*EXERCISE BRIEF*:
Return the lines from the start of the data through the line with "transport of the". Include both of those lines and no others.

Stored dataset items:
((

/- Copyright: the b2b-balaban cell (near-miss cell 7), T⁴-continuum fan-out, lineage t4-ne7b-p1 (node U5c COUNT
member).  Released under the licence of the surrounding project. -/
import Summits.QuantumFields.BalabanUV.T4Continuum.Support.HistoryRealiseCells
import Literature.MathematicalPhysics.QuantumFieldTheory.Balaban1983to89.B16OverhangN

/-!
# M5-1b (A1) — BIRTH ANCHORS: the maximal domain of a birth family, the young ∕ dead split of its volume, the
transport of the dead births' anchors to an earlier footprint, and that footprint's decay (owner module of row NE7b,
lineage `t4-ne7b-p1` gen 43; re-open object (α), `SCOPE-alpha.md` v2.6, ruling R-OWNER-43-1 «THE FLAT ANCHOR LEDGER»;
PRE-POSITIONING ONLY)

Summits-side support leaf of the T⁴-continuum cell (rung (B)+1 on a FINITE torus only; NOT infinite volume, NOT the
mass gap, NOT the Clay statement; NOT a proof of the spine estimate NE7b, which is the cell's OWN estimate, NOT PRINTED
and NOT PROVED).  [folklore] finite combinatorics on `ℤᵈ` over the b02 lineage's index model of the operation `S`
(`Balaban1983to89.B16SProfile`: `Sop`, `Siter`, `ratio`, `DropCtl`, `box`, `card_box`; `B13ScaleTransfer.coarse` ∕
`closureIdx`), the lineage's orbit vocabulary (`HistoryRealise.orbit`, `HistoryRealiseCells.Qfrom`,
`coarse_Qfrom_mem_orbit`, `Qfrom_sub_split`), and — REUSED BY NAME — b02's `B16OverhangN.Siter_subset_box_of_condI` (a
region whose orbit has met condition (i) stays in a radius-`280` box about the coarse image of any of its cubes),
`B16OverhangN.card_closureIdx_le_decay` (the cover count of a reference domain decays like `2^{−i}` down to one cube),
`B16OverhangN.faceConnected_Sop_of_touchConnected`, `B16OverhangN.card_Sop_le`, `TreeLength.treeLen_le_card_sub_one`;
nothing printed is asserted, no `def … : Prop` fact of Bałaban's is minted, no cite-tagged hypothesis, zero `sorry`.
Two `def`s (`MD`, `banchor`) name finite sets ∕ points of the index model; they introduce no notion of Bałaban's.
B16 = [Balaban1989LargeFieldII] pp. 384–387 under audit; locators only.

WHY (ruling R-OWNER-43-1, journal «RULING R-OWNER-43-1», amending R-OWNER-42-3 (2)–(4)).  M5-1 must read a live
structure's realised volume cost `Σ_m u_m·#(domains at m)` below the END's booked `costT` in TOTAL form
(R-OWNER-42-2).  The nested junction (a budget per join level, b02's `Step.Budget` calculus) charges one overhang floor
per nested level per step, which the END's DEFERRED merger windows do not perform; the FLAT ledger charges, at every step
`m`, (Y) the images of the YOUNG births (each inside its own booked window — M5-1a `HistoryBankingVolumeProfile`),
plus (D) `561^d` cubes per ANCHOR of a dead birth (a birth region whose own orbit has met condition (i) stays in a
radius-`280` box about its anchor — b02), and bounds the anchors at scale `m` by the FOOTPRINT, `j` steps coarser, of
the structure's maximal domains at time `m − j` (one decaying term per component alive at `m − j`, plus one anchor per
birth younger than `j`) — a GLOBAL reserve `ε_j·TOTAL` in place of per-component budgets.  THIS FILE supplies the
birth-family geometry of that ledger, generic over an index type `β` of births with steps `jb`, regions `Zb ⊆ ℤᵈ` (the
lattice of the birth scale) and anchor cubes `cb b ∈ Zb b` (the tag's `zZ.1 ∈ zZ.2` of `HistoryRealise.Realises`), along
the flow `(L, s)` of the lineage's orbits: §1 **`MD`** — the maximal domain of a birth family at time `t` (the union of
the births' orbits; the realised domain of every component lies inside the maximal domain of its births, (G-join) ⊆),
its one-step recursion `MD_succ` (apply `S`, add the newborn), monotonicity and additivity in the family; §2 **dead
births**: `orbit_subset_box_of_condI` ∕ `card_orbit_le_of_condI` (b02's box lemma in orbit vocabulary: after condition (i)
the orbit stays in `box (banchor b m) 280`, `≤ 561^d` cubes); §3 **`card_MD_le_young_add_anchors`**: for any supplied
set `D` of dead births, `#MD T m ≤ Σ_{b ∈ T∖D, jb b ≤ m} #orbit_b(m) + 561^d·#(anchors of D at m)`; §4 **anchor
transport** `banchor_mem_closureIdx_MD`: the anchor at scale `m` of a birth `b` with `jb b ≤ t ≤ m` lies in
`closureIdx (Qfrom L s t (m−t)) (MD T t)` for every family `T ∋ b` — so the anchors of the old births of a family
partitioned into groups (the components at time `t`) lie in the union of the groups' footprints
(`card_anchors_le_groups`); §5 **footprint decay** `card_closureIdx_Qfrom_le` (b02's `card_closureIdx_le_decay` along the
flow read from `t`, for a TOUCH-connected reference; `treeLen S(Z) + 1 ≤ 21^d·#Z`): `#closureIdx (Qfrom L s t i) Z ≤
2^d·(16·21^d·#Z ∕ 2^i + 1)`; §6 the assembled PER-STEP INEQUALITY of the flat ledger, `card_MD_le_flat`; §7 sanity.

WHAT IS *NOT* DONE HERE.  The lagged SUM over steps (A2 `HistoryBankingFlatLedger`: `TOTAL·(1−ε_j) ≤ YOUNG + FLOOR +
FEE`), and the junction A3 over the lineage's realised pedigrees (components per time and the partition of births,
touch-connectedness of the components' maximal domains by induction over `RealisesW` ∕ the pass-V objects, `Gen.covers`
⇒ one performed floor per component-step, M5-1a ⇒ the young images, the reading display `u_t·Φ ≤ E₂R_t^{q′}`).  HONEST:
index-model bookkeeping; NE7b NOT proved; spine 0∕9.  HONEST DEPENDENCY (cell): continuum YM on T⁴ ⇐ BetaPertH ∧ nine
spine estimates (0∕9 proved); BetaPertH ⇐ (D1) ∧ (D4) ∧ CAP+tail.  This file changes none of it.
-/

open Finset
open Literature.MathematicalPhysics.QuantumFieldTheory.Balaban1983to89
open Literature.MathematicalPhysics.QuantumFieldTheory.Balaban1983to89.B13ScaleTransfer
open Literature.MathematicalPhysics.QuantumFieldTheory.Balaban1983to89.TreeLength
open Literature.MathematicalPhysics.QuantumFieldTheory.Balaban1983to89.B16SProfile
open Literature.MathematicalPhysics.QuantumFieldTheory.Balaban1983to89.B16MergeGeometry
open Literature.MathematicalPhysics.QuantumFieldTheory.Balaban1983to89.B16StoppingRule
open Literature.MathematicalPhysics.QuantumFieldTheory.Balaban1983to89.B16MergeHorizon
open Literature.MathematicalPhysics.QuantumFieldTheory.Balaban1983to89.B16OverhangN
open Summit.QuantumFields.BalabanUV.T4Continuum.HistoryRealise
open Summit.QuantumFields.BalabanUV.T4Continuum.HistoryRealiseCells

namespace Summit.QuantumFields.BalabanUV.T4Continuum.HistoryBankingAnchors

noncomputable section

variable {d : ℕ} {β : Type*}

/-! ## §1 The maximal domain of a birth family -/

section MaxDomain

variable (L : ℕ) (s : ℕ → ℕ) (jb : β → ℕ) (Zb : β → Finset (Pt d))

/-- **THE MAXIMAL DOMAIN OF A BIRTH FAMILY `T` AT TIME `t`**: the union of the orbits, `t − jb b` steps on, of the
regions of the births of `T` that have happened by `t`.  The realised domain of a component whose births are `T` lies
inside it ((G-birth) =, (G-flow) =, (G-join) ⊆, renewal =). [folklore] -/
def MD (T : Finset β) (t : ℕ) : Finset (Pt d) :=
  (T.filter fun b => jb b ≤ t).biUnion fun b => orbit L s (jb b) (Zb b) (t - jb b)

variable {L s jb Zb}

/-- membership in the maximal domain [folklore] -/
theorem mem_MD {T : Finset β} {t : ℕ} {y : Pt d} :
    y ∈ MD L s jb Zb T t ↔ ∃ b ∈ T, jb b ≤ t ∧ y ∈ orbit L s (jb b) (Zb b) (t - jb b) := by
  unfold MD
  simp only [Finset.mem_biUnion, Finset.mem_filter]
  exact ⟨fun ⟨b, ⟨hb, hj⟩, hy⟩ => ⟨b, hb, hj, hy⟩, fun ⟨b, hb, hj, hy⟩ => ⟨b, ⟨hb, hj⟩, hy⟩⟩

/-- a birth's orbit lies in the maximal domain of any family containing it [folklore] -/
theorem orbit_subset_MD {T : Finset β} {b : β} (hb : b ∈ T) {t : ℕ} (hj : jb b ≤ t) :
    orbit L s (jb b) (Zb b) (t - jb b) ⊆ MD L s jb Zb T t :=
  fun _ hy => mem_MD.2 ⟨b, hb, hj, hy⟩

/-- the maximal domain is monotone in the family [folklore] -/
theorem MD_mono {T T' : Finset β} (h : T ⊆ T') (t : ℕ) : MD L s jb Zb T t ⊆ MD L s jb Zb T' t :=
  fun _ hy => by
    obtain ⟨b, hb, hj, hy⟩ := mem_MD.1 hy
    exact mem_MD.2 ⟨b, h hb, hj, hy⟩

/-- the maximal domain is additive in the family [folklore] -/
theorem MD_union [DecidableEq β] (T T' : Finset β) (t : ℕ) :
    MD L s jb Zb (T ∪ T') t = MD L s jb Zb T t ∪ MD L s jb Zb T' t := by
  ext y
  simp only [mem_MD, Finset.mem_union]
  constructor
  · rintro ⟨b, hb | hb, hj, hy⟩
    · exact Or.inl ⟨b, hb, hj, hy⟩
    · exact Or.inr ⟨b, hb, hj, hy⟩
  · rintro (⟨b, hb, hj, hy⟩ | ⟨b, hb, hj, hy⟩)
    · exact ⟨b, Or.inl hb, hj, hy⟩
    · exact ⟨b, Or.inr hb, hj, hy⟩

/-- the maximal domain of a family lies in the union of the maximal domains of groups covering its births that have
happened [folklore] -/
theorem MD_subset_biUnion_groups {ι : Type*} {T : Finset β} {G : Finset ι} {Tg : ι → Finset β} {t : ℕ}
    (hcov : ∀ b ∈ T, jb b ≤ t → ∃ x ∈ G, b ∈ Tg x) :
    MD L s jb Zb T t ⊆ G.biUnion fun x => MD L s jb Zb (Tg x) t := by
  intro y hy
  obtain ⟨b, hb, hj, hy⟩ := mem_MD.1 hy
  obtain ⟨x, hx, hbx⟩ := hcov b hb hj
  exact Finset.mem_biUnion.2 ⟨x, hx, mem_MD.2 ⟨b, hbx, hj, hy⟩⟩

/-- one step of a birth's orbit past time `t ≥ jb b` is the operation `S` at step `t` [folklore] -/
theorem orbit_step {j t : ℕ} (hj : j ≤ t) (Z : Finset (Pt d)) :
    orbit L s j Z (t + 1 - j) = Sop (ratio L s t) (orbit L s j Z (t - j)) := by
  rw [show t + 1 - j = (t - j) + 1 by omega, orbit_succ, ratio_shift, show j + (t - j) = t by omega]

/-- **THE ONE-STEP RECURSION OF THE MAXIMAL DOMAIN**: `MD T (t+1) = S_t(MD T t) ∪ ⋃_{jb b = t+1} Zb b` — the maximal
domain is a PROCESS: apply the operation `S` of step `t`, add the newborn regions. [folklore] -/
theorem MD_succ (T : Finset β) (t : ℕ) :
    MD L s jb Zb T (t + 1) =
      Sop (ratio L s t) (MD L s jb Zb T t) ∪ (T.filter fun b => jb b = t + 1).biUnion Zb := by
  ext y
  simp only [mem_MD, Finset.mem_union, Finset.mem_biUnion, Finset.mem_filter]
  constructor
  · rintro ⟨b, hb, hj, hy⟩
    rcases Nat.lt_or_ge (jb b) (t + 1) with hlt | hge
    · left
      have hj' : jb b ≤ t := by omega
      rw [orbit_step hj'] at hy
      unfold MD
      rw [Sop_biUnion, Finset.mem_biUnion]
      exact ⟨b, Finset.mem_filter.2 ⟨hb, hj'⟩, hy⟩
    · right
      have he : jb b = t + 1 := le_antisymm hj hge
      rw [he, Nat.sub_self, orbit_zero] at hy
      exact ⟨b, ⟨hb, he⟩, hy⟩
  · rintro (hy | ⟨b, ⟨hb, he⟩, hy⟩)
    · unfold MD at hy
      rw [Sop_biUnion, Finset.mem_biUnion] at hy
      obtain ⟨b, hb, hy⟩ := hy
      rw [Finset.mem_filter] at hb
      refine ⟨b, hb.1, by omega, ?_⟩
      rwa [orbit_step hb.2]
    · refine ⟨b, hb, by omega, ?_⟩
      rwa [he, Nat.sub_self, orbit_zero]

end MaxDomain

/-! ## §2 Dead births: after condition (i) the orbit stays in a radius-`280` box about its anchor -/

section Dead

variable (L : ℕ) (s : ℕ → ℕ) (jb : β → ℕ) (cb : β → Pt d)

/-- **THE ANCHOR OF A BIRTH AT SCALE `m`**: the coarse image, `m − jb b` steps on along the flow read from the birth
step, of the birth's anchor cube `cb b`. [folklore] -/
def banchor (b : β) (m : ℕ) : Pt d := coarse (Qfrom L s (jb b) (m - jb b)) (cb b)

variable {L s jb cb}

/-- **A DEAD ORBIT STAYS IN A BOX** (b02's `Siter_subset_box_of_condI` in orbit vocabulary): along a flow with `L ≥ 2`
and drop control on every horizon, if the orbit of `Z` formed at `j` meets condition (i) at the relative index `a`,
then at every later index `l ≥ a` it lies in `box (coarse (Qfrom L s j l) c) 280` for every cube `c ∈ Z`.
[folklore] -/
theorem orbit_subset_box_of_condI (hL : 2 ≤ L) (hdrop : ∀ m, DropCtl s m) {j : ℕ} {Z : Finset (Pt d)} {c : Pt d}
    (hc : c ∈ Z) {a l : ℕ} (hI : CondI 100 (orbit L s j Z a)) (hal : a ≤ l) :
    orbit L s j Z l ⊆ box (coarse (Qfrom L s j l) c) 280 := by
  have h := Siter_subset_box_of_condI hL (dropCtl_from hdrop j l) hc (a := a) hI (l - a) (by omega)
  rw [show a + (l - a) = l by omega] at h
  exact h

/-- hence a dead orbit has at most `561^d` cubes [folklore] -/
theorem card_orbit_le_of_condI (hL : 2 ≤ L) (hdrop : ∀ m, DropCtl s m) {j : ℕ} {Z : Finset (Pt d)} {c : Pt d}
    (hc : c ∈ Z) {a l : ℕ} (hI : CondI 100 (orbit L s j Z a)) (hal : a ≤ l) :
    (orbit L s j Z l).card ≤ 561 ^ d := by
  have h := Finset.card_le_card (orbit_subset_box_of_condI hL hdrop hc hI hal)
  rw [card_box] at h
  simpa using h

/-- the dead orbit of a birth at time `m` lies in the box about its anchor at scale `m` [folklore] -/
theorem orbit_subset_box_banchor (hL : 2 ≤ L) (hdrop : ∀ m, DropCtl s m) {Zb : β → Finset (Pt d)} {b : β}
    (hc : cb b ∈ Zb b) {m a : ℕ} (hI : CondI 100 (orbit L s (jb b) (Zb b) a)) (ham : a ≤ m - jb b) :
    orbit L s (jb b) (Zb b) (m - jb b) ⊆ box (banchor L s jb cb b m) 280 :=
  orbit_subset_box_of_condI hL hdrop hc hI ham

end Dead

/-! ## §3 The per-step volume bound with a supplied set of dead births -/

section Volume

variable {L : ℕ} {s : ℕ → ℕ} {jb : β → ℕ} {Zb : β → Finset (Pt d)} {cb : β → Pt d}

/-- **YOUNG IMAGES PLUS `561^d` PER ANCHOR.**  For a birth family `T` at time `m` and any supplied set `D ⊆ T` of births
that have happened and whose orbits have met condition (i) by `m` (`hdead`), with anchor cubes inside their regions
(`hc`): `#MD T m ≤ Σ_{b ∈ T∖D, jb b ≤ m} #orbit_b(m) + 561^d·#(D.image (banchor · m))` — dead births sharing an anchor
are paid ONCE (coalescence). [folklore] -/
theorem card_MD_le_young_add_anchors [DecidableEq β] (hL : 2 ≤ L) (hdrop : ∀ m, DropCtl s m) (T : Finset β)
    (m : ℕ) (D : Finset β)
    (hdead : ∀ b ∈ D, jb b ≤ m ∧ ∃ a, a ≤ m - jb b ∧ CondI 100 (orbit L s (jb b) (Zb b) a))
    (hc : ∀ b ∈ D, cb b ∈ Zb b) :
    (MD L s jb Zb T m).card ≤
      (∑ b ∈ (T \ D).filter (fun b => jb b ≤ m), (orbit L s (jb b) (Zb b) (m - jb b)).card)
        + 561 ^ d * (D.image fun b => banchor L s jb cb b m).card := by
  classical
  have hsplit : MD L s jb Zb T m ⊆ MD L s jb Zb (T \ D) m ∪ (D.image fun b => banchor L s jb cb b m).biUnion
      (fun p => box p 280) := by
    intro y hy
    obtain ⟨b, hb, hj, hyb⟩ := mem_MD.1 hy
    rw [Finset.mem_union]
    by_cases hbD : b ∈ D
    · right
      obtain ⟨-, a, ha, hI⟩ := hdead b hbD
      rw [Finset.mem_biUnion]
      exact ⟨banchor L s jb cb b m, Finset.mem_image_of_mem _ hbD,
        orbit_subset_box_banchor hL hdrop (hc b hbD) hI ha hyb⟩
    · left
      exact mem_MD.2 ⟨b, Finset.mem_sdiff.2 ⟨hb, hbD⟩, hj, hyb⟩
  have h1 : (MD L s jb Zb (T \ D) m).card ≤
      ∑ b ∈ (T \ D).filter (fun b => jb b ≤ m), (orbit L s (jb b) (Zb b) (m - jb b)).card := by
    unfold MD; exact Finset.card_biUnion_le
  have h2 : ((D.image fun b => banchor L s jb cb b m).biUnion (fun p => box p 280)).card ≤
      561 ^ d * (D.image fun b => banchor L s jb cb b m).card := by
    refine Finset.card_biUnion_le.trans ?_
    rw [Finset.sum_const_nat (m := 561 ^ d) fun p _ => by norm_num [card_box], Nat.mul_comm]
  exact (Finset.card_le_card hsplit).trans ((Finset.card_union_le _ _).trans (Nat.add_le_add h1 h2))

))

*ANSWER FOR THE TASK*:
/- Copyright: the b2b-balaban cell (near-miss cell 7), T⁴-continuum fan-out, lineage t4-ne7b-p1 (node U5c COUNT
member).  Released under the licence of the surrounding project. -/
import Summits.QuantumFields.BalabanUV.T4Continuum.Support.HistoryRealiseCells
import Literature.MathematicalPhysics.QuantumFieldTheory.Balaban1983to89.B16OverhangN

/-!
# M5-1b (A1) — BIRTH ANCHORS: the maximal domain of a birth family, the young ∕ dead split of its volume, the
transport of the dead births' anchors to an earlier footprint, and that footprint's decay (owner module of row NE7b,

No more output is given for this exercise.